## Description of the task:
The expected result is the segment of the entries that begins with the line containing "w₁ hw₁).1 hw₀)" and ends with the last line, copied verbatim.

## Stored data:
/-! ### §2 The meet theorem -/

omit [DecidableEq Y₀] [DecidableEq Y₁] in
/-- **THE MEET THEOREM.**  `A₀ ≤ ℚ^{Y₀}`, `A₁ ≤ ℚ^{Y₁}` stable and irreducible, `w_κ ∈ A_κ`.  If the shadow-coefficient
spaces MEET, `S(w₀) ∩ S(w₁) ≠ 0`, there is a linear `L : ℚ^{Y₁} → ℚ^{Y₀}` mapping `A₁` into `A₀`, injective and
EQUIVARIANT on `A₁`, with `L w₁ = w₀`.  (The images of `A₀`, `A₁` under the coefficient maps `Θ_κ` attached to a common
element are irreducible submodules of `ℚ^G` with a common non-zero vector, hence equal; `L = Θ₀⁻¹ ∘ Θ₁` on `A₁`.)
[cite: Serre1977, §2.2 and §2.6] [cite: Lang2002, XVII §1 Prop. 1.1] -/
theorem exists_map_of_span_shadowCoeff_inf_ne_bot {A₀ : Submodule ℚ (Y₀ → ℚ)} {A₁ : Submodule ℚ (Y₁ → ℚ)}
    (hAst₀ : ∀ (k : G) (a : Y₀ → ℚ), a ∈ A₀ → (fun y => a (k • y)) ∈ A₀)
    (hirr₀ : ∀ W : Submodule ℚ (Y₀ → ℚ), W ≤ A₀ → W ≠ ⊥ →
      (∀ (k : G) (f : Y₀ → ℚ), f ∈ W → (fun y => f (k • y)) ∈ W) → W = A₀)
    (hAst₁ : ∀ (k : G) (a : Y₁ → ℚ), a ∈ A₁ → (fun y => a (k • y)) ∈ A₁)
    (hirr₁ : ∀ W : Submodule ℚ (Y₁ → ℚ), W ≤ A₁ → W ≠ ⊥ →
      (∀ (k : G) (f : Y₁ → ℚ), f ∈ W → (fun y => f (k • y)) ∈ W) → W = A₁)
    {w₀ : Y₀ → ℚ} {w₁ : Y₁ → ℚ} (hw₀ : w₀ ∈ A₀) (hw₁ : w₁ ∈ A₁)
    (hne : Submodule.span ℚ (Set.range fun y : Y₀ => fun g : G => w₀ (g • y)) ⊓
      Submodule.span ℚ (Set.range fun y : Y₁ => fun g : G => w₁ (g • y)) ≠ ⊥) :
    ∃ L : (Y₁ → ℚ) →ₗ[ℚ] (Y₀ → ℚ), (∀ f ∈ A₁, L f ∈ A₀) ∧ (∀ f ∈ A₁, L f = 0 → f = 0) ∧
      (∀ (k : G) (f : Y₁ → ℚ), f ∈ A₁ → L (fun y => f (k • y)) = fun y => L f (k • y)) ∧ L w₁ = w₀ := by
  obtain ⟨c, ⟨hc₀, hc₁⟩, hc⟩ := (Submodule.ne_bot_iff _).1 hne
  obtain ⟨α, hα⟩ := (Submodule.mem_span_range_iff_exists_fun ℚ).1 hc₀
  obtain ⟨β, hβ⟩ := (Submodule.mem_span_range_iff_exists_fun ℚ).1 hc₁
  -- the coefficient maps `Θ₀ f = (g ↦ Σ_y α y · f(g·y))`, `Θ₁ f = (g ↦ Σ_y β y · f(g·y))`
  let Θ₀ : (Y₀ → ℚ) →ₗ[ℚ] (G → ℚ) :=
    { toFun := fun f g => ∑ y, α y * f (g • y)
      map_add' := fun f f' => by
        funext g
        simp only [Pi.add_apply, mul_add, Finset.sum_add_distrib]
      map_smul' := fun t f => by
        funext g
        simp only [Pi.smul_apply, smul_eq_mul, RingHom.id_apply, Finset.mul_sum, mul_left_comm] }
  let Θ₁ : (Y₁ → ℚ) →ₗ[ℚ] (G → ℚ) :=
    { toFun := fun f g => ∑ y, β y * f (g • y)
      map_add' := fun f f' => by
        funext g
        simp only [Pi.add_apply, mul_add, Finset.sum_add_distrib]
      map_smul' := fun t f => by
        funext g
        simp only [Pi.smul_apply, smul_eq_mul, RingHom.id_apply, Finset.mul_sum, mul_left_comm] }
  have hΘ₀_apply : ∀ (f : Y₀ → ℚ) (g : G), Θ₀ f g = ∑ y, α y * f (g • y) := fun f g => rfl
  have hΘ₁_apply : ∀ (f : Y₁ → ℚ) (g : G), Θ₁ f g = ∑ y, β y * f (g • y) := fun f g => rfl
  have hΘ₀w : Θ₀ w₀ = c := by
    rw [← hα]; funext g; rw [hΘ₀_apply]; simp [Finset.sum_apply, Pi.smul_apply, smul_eq_mul]
  have hΘ₁w : Θ₁ w₁ = c := by
    rw [← hβ]; funext g; rw [hΘ₁_apply]; simp [Finset.sum_apply, Pi.smul_apply, smul_eq_mul]
  -- equivariance of the coefficient maps: translation by `k` becomes left translation on `G`
  have hΘ₀eq : ∀ (k : G) (f : Y₀ → ℚ), Θ₀ (fun y => f (k • y)) = fun g => Θ₀ f (k * g) := fun k f => by
    funext g; rw [hΘ₀_apply, hΘ₀_apply]; simp [mul_smul]
  have hΘ₁eq : ∀ (k : G) (f : Y₁ → ℚ), Θ₁ (fun y => f (k • y)) = fun g => Θ₁ f (k * g) := fun k f => by
    funext g; rw [hΘ₁_apply, hΘ₁_apply]; simp [mul_smul]
  -- injectivity on `A_κ` by irreducibility (the kernel is a stable proper subspace of `A_κ`)
  have hinj₀ : ∀ f ∈ A₀, Θ₀ f = 0 → f = 0 := by
    intro f hf hf0
    by_contra hf_ne
    have hW : LinearMap.ker Θ₀ ⊓ A₀ = A₀ := hirr₀ _ inf_le_right
      (fun h => hf_ne (by
        have hmem : f ∈ LinearMap.ker Θ₀ ⊓ A₀ := ⟨LinearMap.mem_ker.2 hf0, hf⟩
        rw [h] at hmem
        exact (Submodule.mem_bot ℚ).1 hmem))
      (fun k f' hf' => ⟨by
        change Θ₀ (fun y => f' (k • y)) = 0
        rw [hΘ₀eq, LinearMap.mem_ker.1 hf'.1]; rfl, hAst₀ k f' hf'.2⟩)
    have hw : w₀ ∈ LinearMap.ker Θ₀ ⊓ A₀ := by rw [hW]; exact hw₀
    exact hc (by rw [← hΘ₀w]; exact LinearMap.mem_ker.1 hw.1)
  have hinj₁ : ∀ f ∈ A₁, Θ₁ f = 0 → f = 0 := by
    intro f hf hf0
    by_contra hf_ne
    have hW : LinearMap.ker Θ₁ ⊓ A₁ = A₁ := hirr₁ _ inf_le_right
      (fun h => hf_ne (by
        have hmem : f ∈ LinearMap.ker Θ₁ ⊓ A₁ := ⟨LinearMap.mem_ker.2 hf0, hf⟩
        rw [h] at hmem
        exact (Submodule.mem_bot ℚ).1 hmem))
      (fun k f' hf' => ⟨by
        change Θ₁ (fun y => f' (k • y)) = 0
        rw [hΘ₁eq, LinearMap.mem_ker.1 hf'.1]; rfl, hAst₁ k f' hf'.2⟩)
    have hw : w₁ ∈ LinearMap.ker Θ₁ ⊓ A₁ := by rw [hW]; exact hw₁
    exact hc (by rw [← hΘ₁w]; exact LinearMap.mem_ker.1 hw.1)
  have hw₁0 : w₁ ≠ 0 := fun h => hc (by rw [← hΘ₁w, h, map_zero])
  -- the image of `A₀` is stable under left translation
  have hM₀st : ∀ (k : G) (x : G → ℚ), x ∈ A₀.map Θ₀ → (fun g => x (k * g)) ∈ A₀.map Θ₀ := by
    rintro k _ ⟨a, ha, rfl⟩
    exact ⟨fun y => a (k • y), hAst₀ k a ha, hΘ₀eq k a⟩
  have hM₁st : ∀ (k : G) (x : G → ℚ), x ∈ A₁.map Θ₁ → (fun g => x (k * g)) ∈ A₁.map Θ₁ := by
    rintro k _ ⟨a, ha, rfl⟩
    exact ⟨fun y => a (k • y), hAst₁ k a ha, hΘ₁eq k a⟩
  -- `Θ₁(A₁) ≤ Θ₀(A₀)`: the preimage in `A₁` of the meet of the two images is stable and non-zero, hence all of `A₁`
  have hM₁le : A₁.map Θ₁ ≤ A₀.map Θ₀ := by
    have hcmem : c ∈ A₀.map Θ₀ ⊓ A₁.map Θ₁ := ⟨⟨w₀, hw₀, hΘ₀w⟩, ⟨w₁, hw₁, hΘ₁w⟩⟩
    have hN : (A₀.map Θ₀ ⊓ A₁.map Θ₁).comap Θ₁ ⊓ A₁ = A₁ := hirr₁ _ inf_le_right
      (fun h => hw₁0 (by
        have hmem : w₁ ∈ (A₀.map Θ₀ ⊓ A₁.map Θ₁).comap Θ₁ ⊓ A₁ :=
          ⟨Submodule.mem_comap.2 (by rw [hΘ₁w]; exact hcmem), hw₁⟩
        rw [h] at hmem
        exact (Submodule.mem_bot ℚ).1 hmem))
      (fun k f hf => ⟨Submodule.mem_comap.2 (by
          rw [hΘ₁eq]
          have hfm : Θ₁ f ∈ A₀.map Θ₀ ⊓ A₁.map Θ₁ := Submodule.mem_comap.1 hf.1
          exact ⟨hM₀st k _ hfm.1, hM₁st k _ hfm.2⟩), hAst₁ k f hf.2⟩)
    rintro _ ⟨f, hf, rfl⟩
    have hf' : f ∈ (A₀.map Θ₀ ⊓ A₁.map Θ₁).comap Θ₁ ⊓ A₁ := by rw [hN]; exact hf
    exact (Submodule.mem_comap.1 hf'.1).1
  -- `Θ₀|_{A₀}` is injective; invert it on its range, which contains `Θ₁(A₁)`
  have hinj₀' : Function.Injective (Θ₀.domRestrict A₀) := by
    intro a b hab
    apply Subtype.ext
    have hsub : Θ₀ ((a : Y₀ → ℚ) - b) = 0 := by
      rw [map_sub, sub_eq_zero]
      exact hab
    exact sub_eq_zero.1 (hinj₀ _ (A₀.sub_mem a.2 b.2) hsub)
  have hmem : ∀ f : A₁, Θ₁.domRestrict A₁ f ∈ LinearMap.range (Θ₀.domRestrict A₀) := fun f => by
    rw [LinearMap.range_domRestrict]
    exact hM₁le ⟨f, f.2, rfl⟩
  obtain ⟨L, hL⟩ := LinearMap.exists_extend
    (A₀.subtype ∘ₗ (LinearEquiv.ofInjective (Θ₀.domRestrict A₀) hinj₀').symm.toLinearMap ∘ₗ
      LinearMap.codRestrict (LinearMap.range (Θ₀.domRestrict A₀)) (Θ₁.domRestrict A₁) hmem)
  -- on `A₁`: `L f ∈ A₀` and `Θ₀ (L f) = Θ₁ f`
  have hLf : ∀ f ∈ A₁, L f ∈ A₀ ∧ Θ₀ (L f) = Θ₁ f := by
    intro f hf
    have h1 := LinearMap.congr_fun hL ⟨f, hf⟩
    simp only [LinearMap.coe_comp, Function.comp_apply, Submodule.coe_subtype, LinearEquiv.coe_coe] at h1
    refine ⟨by rw [h1]; exact Submodule.coe_mem _, ?_⟩
    have h2 := LinearEquiv.ofInjective_symm_apply (Θ₀.domRestrict A₀) (h := hinj₀')
      (LinearMap.codRestrict (LinearMap.range (Θ₀.domRestrict A₀)) (Θ₁.domRestrict A₁) hmem ⟨f, hf⟩)
    rw [LinearMap.domRestrict_apply] at h2
    rw [h1, h2]
    rfl
  refine ⟨L, fun f hf => (hLf f hf).1, fun f hf hLf0 => hinj₁ f hf (by rw [← (hLf f hf).2, hLf0, map_zero]),
    fun k f hf => ?_, ?_⟩
  · -- equivariance on `A₁`: both sides lie in `A₀` and have the same image under `Θ₀`
    have hfk : (fun y => f (k • y)) ∈ A₁ := hAst₁ k f hf
    have hdiff := hinj₀ (L (fun y => f (k • y)) - fun y => L f (k • y))
      (A₀.sub_mem (hLf _ hfk).1 (hAst₀ k _ (hLf f hf).1)) (by
        rw [map_sub, (hLf _ hfk).2, hΘ₁eq, hΘ₀eq, (hLf f hf).2, sub_self])
    exact sub_eq_zero.1 hdiff
  · have hdiff := hinj₀ (L w₁ - w₀) (A₀.sub_mem (hLf w₁ hw₁).1 hw₀)
      (by rw [map_sub, (hLf w₁ hw₁).2, hΘ₁w, hΘ₀w, sub_self])
    exact sub_eq_zero.1 hdiff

## Exercise response:
  · have hdiff := hinj₀ (L w₁ - w₀) (A₀.sub_mem (hLf w₁ hw₁).1 hw₀)
      (by rw [map_sub, (hLf w₁ hw₁).2, hΘ₁w, hΘ₀w, sub_self])
    exact sub_eq_zero.1 hdiff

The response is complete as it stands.